- Promotional poster
- Directed by: Chris Eska
- Written by: Chris Eska
- Produced by: Aya Mitsuhashi
- Starring: Endô Yumi Hayato Sugano Sae Takenaka
- Narrated by: Haruki Iwakiri
- Cinematography: Yasuhisa Tanida
- Edited by: Chris Eska
- Music by: Mark Mitchell
- Release date: 2003;
- Running time: 30 minutes (original) 49 minutes (director's cut)
- Country: Japan
- Language: Japanese

= Doki Doki (short film) =

Doki Doki (ドキドキ) is a 2003 Japanese short drama film written, directed, and edited by American filmmaker Chris Eska.

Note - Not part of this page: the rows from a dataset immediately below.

import Summits.BirchSwinnertonDyer.BirchSwinnertonDyer.Theorems.EisensteinPrimesBSDpOnCellCOfNamedFactsV19
import Summits.BirchSwinnertonDyer.BirchSwinnertonDyer.Theorems.EisensteinPrimesBSDpOnCellCWallAlgebraicOfPoitouTateAt
import Summits.BirchSwinnertonDyer.BirchSwinnertonDyer.Theorems.EisensteinPrimesBSDpOnCellCImprimitiveCountNonsplitOfPoitouTateAt
import HarnessLib

/-!
# Crux 4 `BSDpOnCellC` (stmt-BirchSwinnertonDyer-19034): composition V21 = V19 with Greenberg 2016 Prop. 4.1.1 DROPPED BY NAME —
# 24 names: 23 refereed + Milne ADT I Thm. 4.10 (a) (width seat `bsd-line-x2-p2` gen 18; `--supports`, helper)

The prop411 DROP, top file. In V19 (`…OfNamedFactsV19`, x2-p2 g17) the research-grade named fact
`Greenberg2016.prop411_selmer_isAlmostDivisible` (Greenberg 2016 Prop. 4.1.1 — every case, every field, every `Λ`) was a conjunct of `hPub`
with exactly two sinks: Rubin 5.3 (v) for the twist deformation (inside `CharMainConjOnTreeOfPub` / `ResidualPairMuLambdaOfPub`, hence the wall
and [BRω-mult]) and Prop. 4.1.1 (c) at the curve deformation over `ℤ_p⟦T⟧` (inside `AcTwistDeformation.…strictAt…`, hence (N1)^{Sf} and the
non-split count). Both sinks are instances at a TOTALLY COMPLEX `K` with `H²` cotorsion, where Prop. 4.1.1 (c)'s conclusion follows from
[Gr5] Prop. 3.2.1 (c), itself a consequence of the TEXTBOOK Poitou–Tate statement Milne ADT I Thm. 4.10 (a) at finite `S`
(cell `pub/bsd-wall` p728036 / p728414, x1 road «SUR-Λ» p714471, x1-w5 g12 p731265) — and that Milne clause is ALREADY a conjunct of V19's
`hPub` (the x1 lane's END-theorem shape). Files 1–9 of the drop re-type the nine intermediate theorems with `h411 ↦ hX`; this file
re-assembles V19c's body over them:

* `bsdpOnCellC_of_namedFactsV21 (hPub : <V19's hPub with the prop411 conjunct REMOVED: 24 names>) (hRβ) (hMember) (hMCB)`;
* `bsdpOnCellC_of_namedFactsV21P (hPub) (hPre) (hCar) (hMCB)` — telescope-shaped (V19P twin), for a LEAD's `stub_publishedFacts` 25 → 24.

HONEST FRAMING: CONDITIONAL re-packaging; by-name count 25 → 24 (→ 23 when `PoitouTateShaNaturalAtTC.forall_poitouTate_shaRestricted_tateDual_natural_at_of_isTotallyComplex`
feeds the Milne clause); Greenberg 2016 Prop. 4.1.1 in general is NOT proved — it leaves the list because its two consumed instances follow
from a textbook statement already on the list; no summit statement, no BSD / MC / IMC proved for any curve; 0 cells / labels / tiers move.
THEOREMS ONLY (no definition, no named fact, no `sorry`).
-/
set_option autoImplicit false
set_option linter.dupNamespace false
/-! ## rev 2 (append-only): the stalk of the strict transform READ EXACTLY on the chart, and the support as an iff -/

set_option maxHeartbeats 400000 in -- the chart algebra `blowupAlgebra` is a subalgebra of a localisation: slow instance unification (cf. p506193, p509910)
/-- **The stalk of the schematic strict transform is the localised chart saturation**: with a dictionary `(j, 𝔔, χ, e)` at `x'`
and `K_{τ x'} = (k)`, `(strictTransformIdeal τ J K)_{x'} = (⨆ₙ ((k)·R[I/c_j] : c_jⁿ))·𝒪_{X',x'}` (extension along `χ`).
[cite: AtiyahMacdonald1969, Cor. 3.15] -/
theorem stalkIdeal_strictTransformIdeal_eq_map_iSup_colon [IsLocallyNoetherian X']
    (K : X.IdealSheafData) (x' : X') {r : ℕ} (c : Fin r → X.presheaf.stalk (τ x'))
    (hcJ : Ideal.span (Set.range c) = stalkIdeal J (τ x')) (k : Set (X.presheaf.stalk (τ x'))) (hK : stalkIdeal K (τ x') = Ideal.span k)
    (j : Fin r) (𝔔 : PrimeSpectrum (blowupAlgebra (Ideal.span (Set.range c)) (c j)))
    (χ : blowupAlgebra (Ideal.span (Set.range c)) (c j) →+* X'.presheaf.stalk x')
    (e : X'.presheaf.stalk x' ≃+* Localization.AtPrime 𝔔.asIdeal)
    (hχ : ∀ a, χ (algebraMap _ _ a) = (τ.stalkMap x').hom a)
    (he : ∀ b, e (χ b) = algebraMap _ (Localization.AtPrime 𝔔.asIdeal) b) :
    stalkIdeal (strictTransformIdeal τ J K) x' =
      (⨆ n : ℕ, Submodule.colon ((Ideal.span k).map (algebraMap _ (blowupAlgebra (Ideal.span (Set.range c)) (c j))))
        ((Ideal.span {algebraMap _ (blowupAlgebra (Ideal.span (Set.range c)) (c j)) (c j)} ^ n :
          Ideal (blowupAlgebra (Ideal.span (Set.range c)) (c j))) : Set _)).map χ := by
  letI := χ.toAlgebra
  haveI : IsLocalization.AtPrime (X'.presheaf.stalk x') 𝔔.asIdeal := isLocalization_stalk_of_ringEquiv 𝔔 x' χ e he
  have hstalkMap : (τ.stalkMap x').hom = χ.comp (algebraMap _ (blowupAlgebra (Ideal.span (Set.range c)) (c j))) :=
    RingHom.ext fun a => (hχ a).symm
  have halg : (algebraMap (blowupAlgebra (Ideal.span (Set.range c)) (c j)) (X'.presheaf.stalk x')) = χ := rfl
  have hE : stalkIdeal (J.comap τ) x' =
      (Ideal.span {algebraMap _ (blowupAlgebra (Ideal.span (Set.range c)) (c j)) (c j)}).map χ := by
    rw [stalkIdeal_comap_eq_map_stalkMap, ← hcJ, hstalkMap, ← Ideal.map_map,
      map_blowupAlgebra_eq_span (Ideal.subset_span (Set.mem_range_self j))]
  rw [stalkIdeal_strictTransformIdeal, hE, hK, hstalkMap, ← Ideal.map_map, Ideal.map_iSup]
  refine iSup_congr fun n => ?_
  rw [← Ideal.map_pow, ← halg, ← Ideal.map_colon_of_fg 𝔔.asIdeal.primeCompl (X'.presheaf.stalk x') _ _
    (Submodule.FG.pow ⟨{algebraMap _ (blowupAlgebra (Ideal.span (Set.range c)) (c j)) (c j)}, by simp⟩ n)]

set_option maxHeartbeats 400000 in -- as above
/-- **Support of the schematic strict transform, read on the chart (iff)**: `x' ∈ supp (strictTransformIdeal τ J K)` iff the
`c_j`-saturation of `(k)·R[I/c_j]` lies in `𝔔`. With `support_strictTransformIdeal_eq` (…NatStrictTransformSupport rev 2) this reads
the SET strict transform `closure τ⁻¹(supp K ∖ supp J)` at the points over the centre. [folklore] -/
theorem mem_support_strictTransformIdeal_iff_saturation_le [IsLocallyNoetherian X']
    (K : X.IdealSheafData) (x' : X') {r : ℕ} (c : Fin r → X.presheaf.stalk (τ x'))
    (hcJ : Ideal.span (Set.range c) = stalkIdeal J (τ x')) (k : Set (X.presheaf.stalk (τ x'))) (hK : stalkIdeal K (τ x') = Ideal.span k)
    (j : Fin r) (𝔔 : PrimeSpectrum (blowupAlgebra (Ideal.span (Set.range c)) (c j)))
    (χ : blowupAlgebra (Ideal.span (Set.range c)) (c j) →+* X'.presheaf.stalk x')
    (e : X'.presheaf.stalk x' ≃+* Localization.AtPrime 𝔔.asIdeal)
    (hχ : ∀ a, χ (algebraMap _ _ a) = (τ.stalkMap x').hom a)
    (he : ∀ b, e (χ b) = algebraMap _ (Localization.AtPrime 𝔔.asIdeal) b) :
    x' ∈ (strictTransformIdeal τ J K).support ↔
      ∀ (g : blowupAlgebra (Ideal.span (Set.range c)) (c j)) (N : ℕ),
        algebraMap _ (blowupAlgebra (Ideal.span (Set.range c)) (c j)) (c j) ^ N * g ∈
          (Ideal.span k).map (algebraMap _ (blowupAlgebra (Ideal.span (Set.range c)) (c j))) → g ∈ 𝔔.asIdeal := by
  letI := χ.toAlgebra
  haveI : IsLocalization.AtPrime (X'.presheaf.stalk x') 𝔔.asIdeal := isLocalization_stalk_of_ringEquiv 𝔔 x' χ e he
  have halg : (algebraMap (blowupAlgebra (Ideal.span (Set.range c)) (c j)) (X'.presheaf.stalk x')) = χ := rfl
  have hunder : Ideal.comap χ (maximalIdeal (X'.presheaf.stalk x')) = 𝔔.asIdeal := by
    rw [← halg]
    exact IsLocalization.AtPrime.under_maximalIdeal (X'.presheaf.stalk x') 𝔔.asIdeal
  rw [mem_support_iff_stalkIdeal_le, stalkIdeal_strictTransformIdeal_eq_map_iSup_colon K x' c hcJ k hK j 𝔔 χ e hχ he,
    Ideal.map_le_iff_le_comap, hunder]
  constructor
  · intro h g N hg
    refine h (Ideal.mem_iSup_of_mem N ?_)
    rw [mem_colon_span_singleton_pow_iff, mul_comm]
    exact hg
  · intro h
    refine iSup_le fun n g hg => h g n ?_
    rw [mem_colon_span_singleton_pow_iff] at hg
    rwa [mul_comm] at hg

end Summit.ResolutionOfSingularities.ResolutionOfSingularities.Cruxes.EquisingularLiftNat.Sections

end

It explores the themes of social isolation and disconnect felt by people on the crowded daily commuter trains in Tokyo.

==Plot==
Every day, Yumi travels on the same early morning Tokyo commuter train, seeing the same people in the same seats of the same carriage. They never acknowledge each other, and Yumi often wonders about their lives. Of particular interest is Yosuke, who attended the same pre-school as Yumi but apparently no longer recognizes her. After a chain of events disrupts the normal commute, Yumi takes the opportunity to secretly follow Yosuke through the streets of Tokyo. Before she leaves the train, she shares a moment of connection with the shy and awkward schoolgirl Makiko. While Yumi discovers more about Yosuke and eventually meets him, Makiko deals with school bullies and struggles to relate to her classmates and family. As evening comes, all three of their lives intersect.

==Cast==
- Endô Yumi as Yumi
- Hayato Sugano as Yosuke
- Sae Takenaka as Makiko
- Haruki Iwakiri as narrator (voice)
- Chris Eska as mail carrier
- Yuri Kaburagi as madame
- Tatsuyuki Katsuki as salaryman
- Hitomi Kobayashi as mean boy
- Tomoko Namiki as mean girl
- Hayato Sugano as Yosuke
- Sae Takenaka as Makiko
- Chiaki Yanagimoto as amusement park staff

==Production==
Eska created Doki Doki as part of his studies at the UCLA School of Theater, Film and Television. It takes its title from the onomatopoeiac sound of a beating heart in Japanese sound symbolism, and was shot on the trains and streets of Tokyo and Yokohama.

==Release==
Doki Doki was aired as part of the PBS series Independent Lens on December 21, 2004, where it was introduced by Susan Sarandon.

==Reception==
Doki Doki has a rating of 100% on Rotten Tomatoes (albeit from a single review) and an average rating of 7.4/10 from 174 reviews on IMDb.